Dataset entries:

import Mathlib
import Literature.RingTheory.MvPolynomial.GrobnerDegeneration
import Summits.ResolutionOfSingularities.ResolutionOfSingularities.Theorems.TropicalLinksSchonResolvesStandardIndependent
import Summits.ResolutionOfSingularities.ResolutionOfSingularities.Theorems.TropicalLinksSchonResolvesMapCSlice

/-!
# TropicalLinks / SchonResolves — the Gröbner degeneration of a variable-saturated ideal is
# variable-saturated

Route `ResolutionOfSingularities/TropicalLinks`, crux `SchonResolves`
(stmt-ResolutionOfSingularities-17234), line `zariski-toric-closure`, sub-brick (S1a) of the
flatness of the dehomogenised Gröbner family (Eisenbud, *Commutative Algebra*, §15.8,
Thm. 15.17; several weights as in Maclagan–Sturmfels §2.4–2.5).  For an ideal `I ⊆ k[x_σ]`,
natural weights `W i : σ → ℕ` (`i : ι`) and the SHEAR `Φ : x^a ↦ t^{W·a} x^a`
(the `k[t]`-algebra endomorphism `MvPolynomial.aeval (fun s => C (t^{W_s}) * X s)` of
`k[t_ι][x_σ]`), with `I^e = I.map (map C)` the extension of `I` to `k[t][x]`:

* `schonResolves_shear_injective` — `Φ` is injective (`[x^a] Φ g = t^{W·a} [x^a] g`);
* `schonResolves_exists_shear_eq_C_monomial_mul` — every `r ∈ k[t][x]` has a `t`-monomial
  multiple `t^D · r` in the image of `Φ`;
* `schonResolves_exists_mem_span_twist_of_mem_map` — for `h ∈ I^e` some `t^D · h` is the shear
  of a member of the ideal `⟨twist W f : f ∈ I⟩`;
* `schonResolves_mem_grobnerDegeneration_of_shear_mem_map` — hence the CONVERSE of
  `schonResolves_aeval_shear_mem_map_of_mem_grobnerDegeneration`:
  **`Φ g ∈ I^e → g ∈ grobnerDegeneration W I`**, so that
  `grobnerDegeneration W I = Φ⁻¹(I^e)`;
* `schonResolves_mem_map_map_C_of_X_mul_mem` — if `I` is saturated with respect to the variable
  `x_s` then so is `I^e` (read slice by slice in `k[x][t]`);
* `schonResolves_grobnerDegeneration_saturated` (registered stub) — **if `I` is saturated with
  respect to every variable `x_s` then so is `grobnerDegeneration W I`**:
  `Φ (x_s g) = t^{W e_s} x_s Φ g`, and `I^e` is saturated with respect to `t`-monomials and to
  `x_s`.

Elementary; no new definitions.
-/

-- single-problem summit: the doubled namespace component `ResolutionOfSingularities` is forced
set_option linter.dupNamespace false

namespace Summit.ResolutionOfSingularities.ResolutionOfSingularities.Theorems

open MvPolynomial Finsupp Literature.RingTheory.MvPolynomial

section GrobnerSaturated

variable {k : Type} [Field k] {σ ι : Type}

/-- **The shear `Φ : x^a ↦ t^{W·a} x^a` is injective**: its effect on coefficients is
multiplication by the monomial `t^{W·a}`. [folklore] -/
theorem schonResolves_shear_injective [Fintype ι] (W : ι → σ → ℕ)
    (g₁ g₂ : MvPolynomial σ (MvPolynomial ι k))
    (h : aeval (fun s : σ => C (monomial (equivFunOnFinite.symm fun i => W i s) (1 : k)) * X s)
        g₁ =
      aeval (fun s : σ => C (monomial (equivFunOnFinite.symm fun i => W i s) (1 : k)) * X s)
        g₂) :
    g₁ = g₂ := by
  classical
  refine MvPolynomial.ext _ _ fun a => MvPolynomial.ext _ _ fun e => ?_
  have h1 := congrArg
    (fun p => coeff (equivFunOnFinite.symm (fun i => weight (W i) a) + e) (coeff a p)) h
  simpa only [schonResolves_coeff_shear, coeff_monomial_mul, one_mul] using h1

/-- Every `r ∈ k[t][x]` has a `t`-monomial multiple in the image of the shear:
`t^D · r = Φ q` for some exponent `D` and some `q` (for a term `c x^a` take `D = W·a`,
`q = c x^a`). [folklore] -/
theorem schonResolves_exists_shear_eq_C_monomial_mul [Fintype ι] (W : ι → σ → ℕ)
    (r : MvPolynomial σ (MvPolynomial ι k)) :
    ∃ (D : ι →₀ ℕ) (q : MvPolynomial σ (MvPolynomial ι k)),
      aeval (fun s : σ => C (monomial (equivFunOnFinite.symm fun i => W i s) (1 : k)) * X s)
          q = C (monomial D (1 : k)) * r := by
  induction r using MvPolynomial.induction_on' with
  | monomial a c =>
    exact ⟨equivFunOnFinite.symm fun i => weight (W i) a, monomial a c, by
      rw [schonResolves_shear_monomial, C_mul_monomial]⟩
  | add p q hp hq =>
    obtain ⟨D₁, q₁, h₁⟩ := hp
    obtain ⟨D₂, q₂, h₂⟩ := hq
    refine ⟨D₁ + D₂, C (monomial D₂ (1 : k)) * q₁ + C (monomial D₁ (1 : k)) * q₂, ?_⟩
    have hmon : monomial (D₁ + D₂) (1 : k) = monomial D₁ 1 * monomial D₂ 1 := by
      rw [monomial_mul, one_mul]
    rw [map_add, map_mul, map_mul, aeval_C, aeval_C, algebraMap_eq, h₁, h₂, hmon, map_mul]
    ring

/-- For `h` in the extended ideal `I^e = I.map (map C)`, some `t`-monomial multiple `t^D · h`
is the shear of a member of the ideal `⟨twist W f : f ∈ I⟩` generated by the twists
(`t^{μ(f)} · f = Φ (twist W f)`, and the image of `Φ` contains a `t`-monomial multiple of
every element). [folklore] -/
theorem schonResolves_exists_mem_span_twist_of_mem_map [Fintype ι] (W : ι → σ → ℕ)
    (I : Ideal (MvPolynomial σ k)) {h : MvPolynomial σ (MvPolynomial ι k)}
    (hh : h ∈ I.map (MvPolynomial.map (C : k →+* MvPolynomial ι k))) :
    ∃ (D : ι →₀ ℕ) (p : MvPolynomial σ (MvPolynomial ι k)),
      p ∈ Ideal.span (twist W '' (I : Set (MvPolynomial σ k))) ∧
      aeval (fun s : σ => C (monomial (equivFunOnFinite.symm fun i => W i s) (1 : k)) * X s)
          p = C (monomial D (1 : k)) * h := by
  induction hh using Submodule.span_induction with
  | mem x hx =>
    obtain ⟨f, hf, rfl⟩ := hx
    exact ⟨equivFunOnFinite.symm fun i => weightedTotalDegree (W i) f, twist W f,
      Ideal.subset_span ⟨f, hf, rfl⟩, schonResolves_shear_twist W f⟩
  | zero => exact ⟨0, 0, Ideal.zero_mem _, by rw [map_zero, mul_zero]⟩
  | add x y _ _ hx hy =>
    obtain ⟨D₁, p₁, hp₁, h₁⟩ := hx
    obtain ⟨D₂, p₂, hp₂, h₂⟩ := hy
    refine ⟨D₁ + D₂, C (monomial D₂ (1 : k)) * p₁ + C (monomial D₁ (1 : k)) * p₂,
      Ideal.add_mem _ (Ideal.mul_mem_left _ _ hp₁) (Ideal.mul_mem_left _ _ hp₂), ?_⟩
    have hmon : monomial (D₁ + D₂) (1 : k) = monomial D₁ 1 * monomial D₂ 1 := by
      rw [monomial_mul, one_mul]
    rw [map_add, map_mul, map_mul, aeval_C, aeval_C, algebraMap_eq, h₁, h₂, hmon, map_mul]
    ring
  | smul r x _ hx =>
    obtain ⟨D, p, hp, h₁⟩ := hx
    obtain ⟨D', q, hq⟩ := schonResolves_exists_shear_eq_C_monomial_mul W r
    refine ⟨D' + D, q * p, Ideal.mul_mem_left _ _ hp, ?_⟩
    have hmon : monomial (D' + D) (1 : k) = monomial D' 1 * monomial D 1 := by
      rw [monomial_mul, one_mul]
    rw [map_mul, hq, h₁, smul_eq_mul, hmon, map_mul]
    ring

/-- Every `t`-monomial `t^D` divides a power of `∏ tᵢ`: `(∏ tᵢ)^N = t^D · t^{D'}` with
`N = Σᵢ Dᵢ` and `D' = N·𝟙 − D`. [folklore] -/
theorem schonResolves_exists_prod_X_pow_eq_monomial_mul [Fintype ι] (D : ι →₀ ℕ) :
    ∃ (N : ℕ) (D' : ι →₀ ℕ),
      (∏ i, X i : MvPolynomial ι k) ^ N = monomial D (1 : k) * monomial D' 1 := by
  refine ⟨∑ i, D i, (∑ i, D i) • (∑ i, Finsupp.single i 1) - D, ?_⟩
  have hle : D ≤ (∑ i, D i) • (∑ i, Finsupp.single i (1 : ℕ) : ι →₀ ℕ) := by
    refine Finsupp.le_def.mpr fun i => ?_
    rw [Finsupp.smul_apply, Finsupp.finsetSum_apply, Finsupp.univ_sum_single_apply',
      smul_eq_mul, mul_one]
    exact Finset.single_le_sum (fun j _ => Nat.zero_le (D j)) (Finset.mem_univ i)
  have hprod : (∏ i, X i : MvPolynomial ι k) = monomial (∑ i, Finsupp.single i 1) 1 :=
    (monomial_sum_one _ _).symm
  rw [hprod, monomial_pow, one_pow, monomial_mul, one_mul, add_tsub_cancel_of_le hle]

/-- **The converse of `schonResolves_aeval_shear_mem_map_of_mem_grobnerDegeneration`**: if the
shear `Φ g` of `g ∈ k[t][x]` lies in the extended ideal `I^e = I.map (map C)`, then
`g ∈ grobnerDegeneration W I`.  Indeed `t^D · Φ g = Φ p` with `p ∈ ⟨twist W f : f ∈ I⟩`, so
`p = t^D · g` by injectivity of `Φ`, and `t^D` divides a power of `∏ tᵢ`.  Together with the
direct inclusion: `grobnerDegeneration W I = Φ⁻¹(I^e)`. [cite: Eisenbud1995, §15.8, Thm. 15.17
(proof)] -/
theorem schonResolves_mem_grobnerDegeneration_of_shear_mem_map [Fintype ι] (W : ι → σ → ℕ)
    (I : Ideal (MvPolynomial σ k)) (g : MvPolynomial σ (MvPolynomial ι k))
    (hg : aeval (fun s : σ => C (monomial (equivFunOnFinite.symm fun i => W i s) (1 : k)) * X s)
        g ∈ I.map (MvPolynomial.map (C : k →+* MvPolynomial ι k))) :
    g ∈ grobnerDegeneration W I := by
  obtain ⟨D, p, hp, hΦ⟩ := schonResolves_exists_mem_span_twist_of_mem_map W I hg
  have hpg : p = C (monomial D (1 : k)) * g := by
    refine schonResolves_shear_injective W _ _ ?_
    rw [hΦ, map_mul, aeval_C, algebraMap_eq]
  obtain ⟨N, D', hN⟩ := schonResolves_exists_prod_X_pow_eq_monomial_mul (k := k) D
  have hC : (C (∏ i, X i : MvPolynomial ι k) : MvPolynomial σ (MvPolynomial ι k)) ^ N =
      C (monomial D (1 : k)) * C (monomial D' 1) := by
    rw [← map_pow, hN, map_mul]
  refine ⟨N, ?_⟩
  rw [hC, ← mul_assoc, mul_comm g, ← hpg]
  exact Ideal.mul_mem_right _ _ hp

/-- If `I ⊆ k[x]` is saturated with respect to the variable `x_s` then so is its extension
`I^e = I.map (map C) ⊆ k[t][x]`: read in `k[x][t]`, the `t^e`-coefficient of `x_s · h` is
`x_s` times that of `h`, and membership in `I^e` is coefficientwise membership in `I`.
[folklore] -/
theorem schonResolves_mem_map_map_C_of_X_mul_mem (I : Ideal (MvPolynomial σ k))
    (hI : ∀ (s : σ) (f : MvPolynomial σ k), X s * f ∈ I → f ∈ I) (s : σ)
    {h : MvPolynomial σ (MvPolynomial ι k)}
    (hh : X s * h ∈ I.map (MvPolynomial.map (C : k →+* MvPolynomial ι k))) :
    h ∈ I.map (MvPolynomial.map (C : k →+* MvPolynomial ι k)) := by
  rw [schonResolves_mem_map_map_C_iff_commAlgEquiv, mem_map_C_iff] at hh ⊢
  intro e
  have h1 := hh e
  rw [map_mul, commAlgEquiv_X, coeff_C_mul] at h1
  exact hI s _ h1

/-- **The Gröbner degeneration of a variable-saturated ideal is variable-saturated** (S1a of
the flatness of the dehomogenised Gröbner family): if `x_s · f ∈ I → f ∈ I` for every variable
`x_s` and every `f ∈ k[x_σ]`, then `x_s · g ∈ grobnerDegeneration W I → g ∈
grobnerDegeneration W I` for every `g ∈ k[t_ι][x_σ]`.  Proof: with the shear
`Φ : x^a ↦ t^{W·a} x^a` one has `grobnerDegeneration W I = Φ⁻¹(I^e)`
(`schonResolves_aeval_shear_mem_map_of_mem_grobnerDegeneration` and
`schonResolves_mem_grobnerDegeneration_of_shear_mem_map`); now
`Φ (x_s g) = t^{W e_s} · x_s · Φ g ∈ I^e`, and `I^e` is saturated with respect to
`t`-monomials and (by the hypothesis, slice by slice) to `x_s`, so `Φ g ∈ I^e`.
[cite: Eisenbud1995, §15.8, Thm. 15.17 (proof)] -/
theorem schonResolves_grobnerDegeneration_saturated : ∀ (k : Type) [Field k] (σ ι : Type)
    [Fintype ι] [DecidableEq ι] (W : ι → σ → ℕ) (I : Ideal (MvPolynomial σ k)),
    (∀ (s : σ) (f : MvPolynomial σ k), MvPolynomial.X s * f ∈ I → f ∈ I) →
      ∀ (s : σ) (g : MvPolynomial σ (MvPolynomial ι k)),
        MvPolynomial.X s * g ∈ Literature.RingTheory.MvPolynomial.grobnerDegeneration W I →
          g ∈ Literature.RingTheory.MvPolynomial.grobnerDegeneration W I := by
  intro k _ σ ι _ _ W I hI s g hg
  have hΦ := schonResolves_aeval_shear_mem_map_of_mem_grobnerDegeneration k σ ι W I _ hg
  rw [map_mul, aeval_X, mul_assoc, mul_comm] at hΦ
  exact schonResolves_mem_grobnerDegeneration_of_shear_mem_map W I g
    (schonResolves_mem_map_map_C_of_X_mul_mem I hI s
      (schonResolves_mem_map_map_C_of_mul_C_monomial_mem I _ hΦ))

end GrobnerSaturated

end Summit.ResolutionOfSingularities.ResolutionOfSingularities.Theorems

:: What is required ::
Look above for the line that contains "is the shear of". Starting there, transcribe every line exactly until you have copied the line that contains "(hh : h ∈ I.map".

:: Task response ::
is the shear of a member of the ideal `⟨twist W f : f ∈ I⟩` generated by the twists
(`t^{μ(f)} · f = Φ (twist W f)`, and the image of `Φ` contains a `t`-monomial multiple of
every element). [folklore] -/
theorem schonResolves_exists_mem_span_twist_of_mem_map [Fintype ι] (W : ι → σ → ℕ)
    (I : Ideal (MvPolynomial σ k)) {h : MvPolynomial σ (MvPolynomial ι k)}
    (hh : h ∈ I.map (MvPolynomial.map (C : k →+* MvPolynomial ι k))) :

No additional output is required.